BPP algorithms are Monte Carlo algorithms because they have a low probability of delivering a wrong result.

definition

A language is in the complexity class if and only if there is a probabilistic Turing machine for which the following applies:

  • runs for all inputs in polynomial time

The constant 2/3 is chosen arbitrarily. Any constant really larger than 1/2 and even for a constant (where is the input length) leads to an equivalent definition.

In contrast to the complexity class ZPP , it is required here that the runtime of the Turing machine is polynomial for all inputs. This requirement can be weakened so that, as with ZPP, the only requirement is that the expected value of the running time is limited by a polynomial; the two definitions are equivalent.

properties

BPP is completed under complement formation, union and editing. That means that for two languages too . So it is co-BPP = BPP.

There is no known BPP complete problem and there are indications that there are no BPP complete problems.

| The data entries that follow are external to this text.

/-
Copyright (c) 2026 the pub-hodgecm-mathlib formalisation cell (harness21).  Prover seat hodgecm-mathlib-K2Liu-p14 (g4), Track B «K2-LIT»,
#184♮ = hLiu418 = `stmt-HodgeConjecture-24832`; socket #41, KIND 1 (K1-b♮ LINE TERM), organ (K1b-W) «KIND W AT `n := 1` FOR THE PULLED-BACK
FAMILY» — LEAD F0P6-plan (g14) BATCH #77 (1) (2026-09-04T22:27:31Z), K1 desk F0P2-p11 (g2) memo `CENSUS-K1-DealTable.F0P2-p11-g2.md` §2;
this seat's FILE CUT 22:32:01Z, file (KW1-a).  THEOREMS ONLY (no `def`, no `instance`, no notation, no named-fact hypothesis, no `sorry`).
-/
import Summits.HodgeConjecture.HodgeConjecture.Theorems.K2LiuIntertwiningConverges        -- ★ O41.3 `integrable_weylDelta_mul` (generic `n`), ★ `norm_siegelDeltaCharacter`
import Summits.HodgeConjecture.HodgeConjecture.Theorems.K2LiuSiegelUnipotentCharacters     -- ★ Φ1 `whittakerDelta`, `continuous_unipDeltaChar_coe`, `norm_conj_unipDeltaChar_mul`
import Literature.Analysis.Complex.HolomorphicParametricIntegral                           -- ★ `differentiableOn_integral_of_dominated` (Cauchy estimates, no derivative data)
import HarnessLib

/-!
# Crux `HLiu418`, socket #41, KIND 1 ∕ organ (K1b-W), file (KW1-a): THE TWISTED BIG-CELL INTEGRAL `s ↦ W_S(f_s)(x)` OF A STANDARD FAMILY IS
# HOLOMORPHIC ON GODEMENT'S HALF-PLANE `{n∕2 < re s}` — generic `n`; at `n = 1` and inner parameter `s + ½` this is the whole of `{0 < re s}`

Cell `hodgecm-mathlib`, crux item hLiu418 = `stmt-HodgeConjecture-24832` (helper lane `--supports … --as helper`, count-neutral), route of record
`HCCMUnconditional`; squad K2 ∕ K2Liu, road `K2_Liu`, socket #41 `sig_K2LiuSiegelEisensteinContinuation`, KIND 1 = the rank-one Fourier indices.
After ★ `K2LiuKindOneLettersOfRecord` ∕ ★ `K2LiuKindOneWeightsOfDecay` the K1-b♮ LINE TERM `Ebc` owes four letters about ONE function; by the K1
desk's road ((T4-α) ★ p862495 → (T4-β) → (K1b-W) → assembly) `Ebc S s h` is, up to the constants of record, the RANK-ONE twisted big-cell integral
`W⁽¹⁾_{μ_S}(Φ_s)(x)` on the doubled LINE `H₁ = U(𝕍₁ ⊕ −𝕍₁)` (datum `e₁ = Equiv.prodUnique (Fin 1) (Fin 1)`) of the PULLED-BACK standard family `Φ`,
a Siegel section of `I⁽¹⁾(s + ½, χ)` — INNER PARAMETER `s + ½`.  KEY FACT of this organ: at `n = 1` Godement's half-plane `{n∕2 < re s′}` read at
`s′ = s + ½` is ALL of `{0 < re s}`, so the rank-one global Whittaker integral CONVERGES on the whole window and «continued = integral»: the
holomorphy letter `hEbd` ∕ `hAd₁` needs no continuation, only holomorphic dependence of an absolutely convergent parameter integral.
THIS FILE proves exactly that, GENERIC in `n` (so it is also the (W2) engine of the KIND-W lineage wherever the `T`-part is read as an integral),
for an ABSTRACT family given by four letters — sections at inner parameter `s + c`, holomorphy, continuity, and a VERTICAL-STRIP ENVELOPE
`‖Φ s y‖ ≤ C · (‖Φ σ₀ y‖ + ‖Φ σ₁ y‖)` (`σ₀ ≤ re s ≤ σ₁`) — which standard families satisfy with `C = 1` and which survive the corner pull-back
`x ↦ f s (p₀ · ι x · g)` of the K1-b♮ road ((KW1-e) `K2LiuKindOneLineWhittakerTranslate`, F0P2-p10 (g2)):
* §1 **`differentiableOn_whittakerDelta_of_dominated`** — ABSTRACT: `s ↦ f s g` holomorphic on an open `U` for every `g`, `f s` continuous, and near
  each `z ∈ U` ONE `νN`-integrable majorant of `u ↦ f s (w_Δ u x)` uniform in `s` ⇒ `s ↦ whittakerDelta νN S (f s) x` is `DifferentiableOn ℂ U`
  (★ `Literature.Analysis.Complex.differentiableOn_integral_of_dominated`; the twist `conj ψ_S` is unimodular, ★ `norm_conj_unipDeltaChar_mul`).
* §2 **THE TWO-ENDPOINT ENVELOPE.**  (a) `norm_apply_le_add_of_re_mem_Icc`: for a STANDARD family `f` (★ `IsStandardSectionFamily`: `f_s(p k) = χ_s(p) f_0(k)`,
  ★ `apply_delta_mul`) and unitary `χ`, `‖χ_s(p)‖ = modDelta(p)^{2 re s + n}` (★ `norm_siegelDeltaCharacter`) is CONVEX-MONOTONE in `re s`: for
  `re s₀ ≤ re s ≤ re s₁` and EVERY `y ∈ H(𝔸)`, `‖f s y‖ ≤ ‖f s₀ y‖ + ‖f s₁ y‖` (base `≤ 1`: the `s₀` end; base `≥ 1`: the `s₁` end) — no geometry of the big
  cell; (b) `norm_siegelDeltaCharacter_le_add` — the same for the scalar `χ_s(p₀)`; (c) **`envelope_of_norm_eq_mul`** — TRANSFER: if `‖Φ s x‖ = ‖c s‖ · ‖F s (ι x)‖`
  with `F` enveloped (constant `C_F`) on the big group, `ι` ANY map, and the scalar `c` two-endpoint bounded and non-zero at the endpoints, then `Φ` is
  enveloped with constant `C_F · (1 + ‖c σ₀‖∕‖c σ₁‖ + ‖c σ₁‖∕‖c σ₀‖)` — exactly the shape of the corner translate `χ_s(p₀) · f s (blkD(1,x) · g)`.
* §3 **`differentiableOn_whittakerDelta_of_envelope`** — THE ORGAN'S (W2): sections of `I(s + c, χ)` (unitary `χ`), `s ↦ Φ s y` holomorphic on the window,
  `Φ s` continuous, enveloped on every strip inside the window, `νN` Haar, `dV dW ≠ 0` ⇒ `s ↦ W_S(Φ_s)(x)` is holomorphic on `{n∕2 − re c < re s}` for
  EVERY index `S` and EVERY `x ∈ H(𝔸)` — the majorant near `z` is `C · (‖Φ σ₀ (w_Δ u x)‖ + ‖Φ σ₁ (w_Δ u x)‖)`, `σ₀ = re z − R`, `σ₁ = re z + R`, both summands
  integrable by ★ O41.3 `integrable_weylDelta_mul` (`σᵢ + re c > n∕2`).  `differentiableOn_whittakerDelta_of_isStandardSectionFamily` — the standard case
  (`c = 0`, `C = 1`): holomorphic on Godement's half-plane `{n∕2 < re s}`.
* §4 **THE SHIFTED WINDOW** (`differentiableOn_whittakerDelta_shift`, `…_shift_halfPlane`, `…_line_shift_half`): a standard family READ at `s + c` is
  holomorphic on `{n∕2 − re c < re s}`; at `re c ≥ n∕2` on `{0 < re s}`; the organ's case `n = 1`, `c = ½` LITERALLY — the `hEbd` ∕ `hAd₁` SHAPE of
  TOP ED. 16 ∕ ★ p862451, by name.
[MoeglinWaldspurger1995, II.1.6–II.1.7, IV.1.9] [KudlaRallis1994, §1–§2] [Tan1999, §1, §3] [Garrett2018, §3.10] [Conway1978, IV §2].
HONEST LABEL.  Count-neutral helper, hypothesis-free but socket-free: it closes no socket by itself; `HC_CM` is proved only modulo the 7 printed
citations (2 remaining named inputs: hLiu418 = `stmt-HodgeConjecture-24832`, h413 = `stmt-HodgeConjecture-24833`) until rung 0 closes.

## References
* [MoeglinWaldspurger1995] C. Mœglin, J.-L. Waldspurger, *Spectral decomposition and Eisenstein series*, CUP (1995): II.1.6–II.1.7 (absolute
  convergence of intertwining ∕ Whittaker integrals on Godement's half-plane), IV.1.9 (holomorphy of the coefficients).
* [KudlaRallis1994] S. Kudla, S. Rallis, Ann. of Math. 140 (1994): §1–§2 (standard sections, `W_β(g, s, Φ)` holomorphic on the half-plane).
* [Tan1999] V. Tan, Canad. J. Math. 51 (1999): §1 (standard sections `f_s(pk) = χ_s(p) f(k)`), §3.
* [Garrett2018] P. Garrett, *Modern Analysis of Automorphic Forms by Example* (2018): §3.10 (domination on vertical strips by the endpoints).
* [Conway1978] J. B. Conway, *Functions of One Complex Variable I*, GTM 11: Ch. IV §2 (Leibniz rule for holomorphic parameter integrals).
-/

set_option autoImplicit false
-- the mandated namespace repeats the single-problem summit's segment (`HodgeConjecture.HodgeConjecture`)
set_option linter.dupNamespace false

noncomputable section

open scoped Matrix ENNReal NNReal ComplexConjugate
open NumberField IsDedekindDomain MeasureTheory Measure Metric Set

namespace Summit.HodgeConjecture.HodgeConjecture.Cruxes.HLiu418.K2LiuKindOneLineWhittakerHolomorphy

open Literature.NumberTheory.Automorphic Literature.NumberTheory.Automorphic.UnitaryGroup Literature.NumberTheory.GaloisRepresentations
open Literature.NumberTheory.GelbartRogawski1991 Literature.NumberTheory.GelbartRogawski1991.GRConstruction
open Literature.NumberTheory.K2Lit.SiegelDoubled
open Summit.HodgeConjecture.HodgeConjecture.Cruxes.HLiu418.K2LiuSiegelUnipotentFourierDefs
open Summit.HodgeConjecture.HodgeConjecture.Cruxes.HLiu418.K2LiuSiegelUnipotentCharacters
open Summit.HodgeConjecture.HodgeConjecture.Cruxes.HLiu418.K2LiuSiegelEisensteinDoubledSummableReduction (norm_siegelDeltaCharacter)
open Summit.HodgeConjecture.HodgeConjecture.Cruxes.HLiu418.K2LiuIntertwiningConverges (integrable_weylDelta_mul)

Relationship to other complexity classes

Inclusions between probabilistic complexity classes

The class BPP lies between the classes RP and co-RP, in which only one-sided errors are allowed, and PP , in which only an error limit smaller than 1/2 is required, which may also depend on the input length. So (RP co-RP) ⊆ BPP ⊆ PP applies . It is unknown whether the inclusions are real, since P ⊆ RP and PP ⊆ PSPACE .

The relationship to the class NP is unknown, neither BPP ⊆ NP nor NP ⊆ BPP could be shown so far, but the latter is considered unlikely. BPP lies in the polynomial time hierarchy PH: If P = NP, PH collapses completely to PH = P, in this case BPP = P.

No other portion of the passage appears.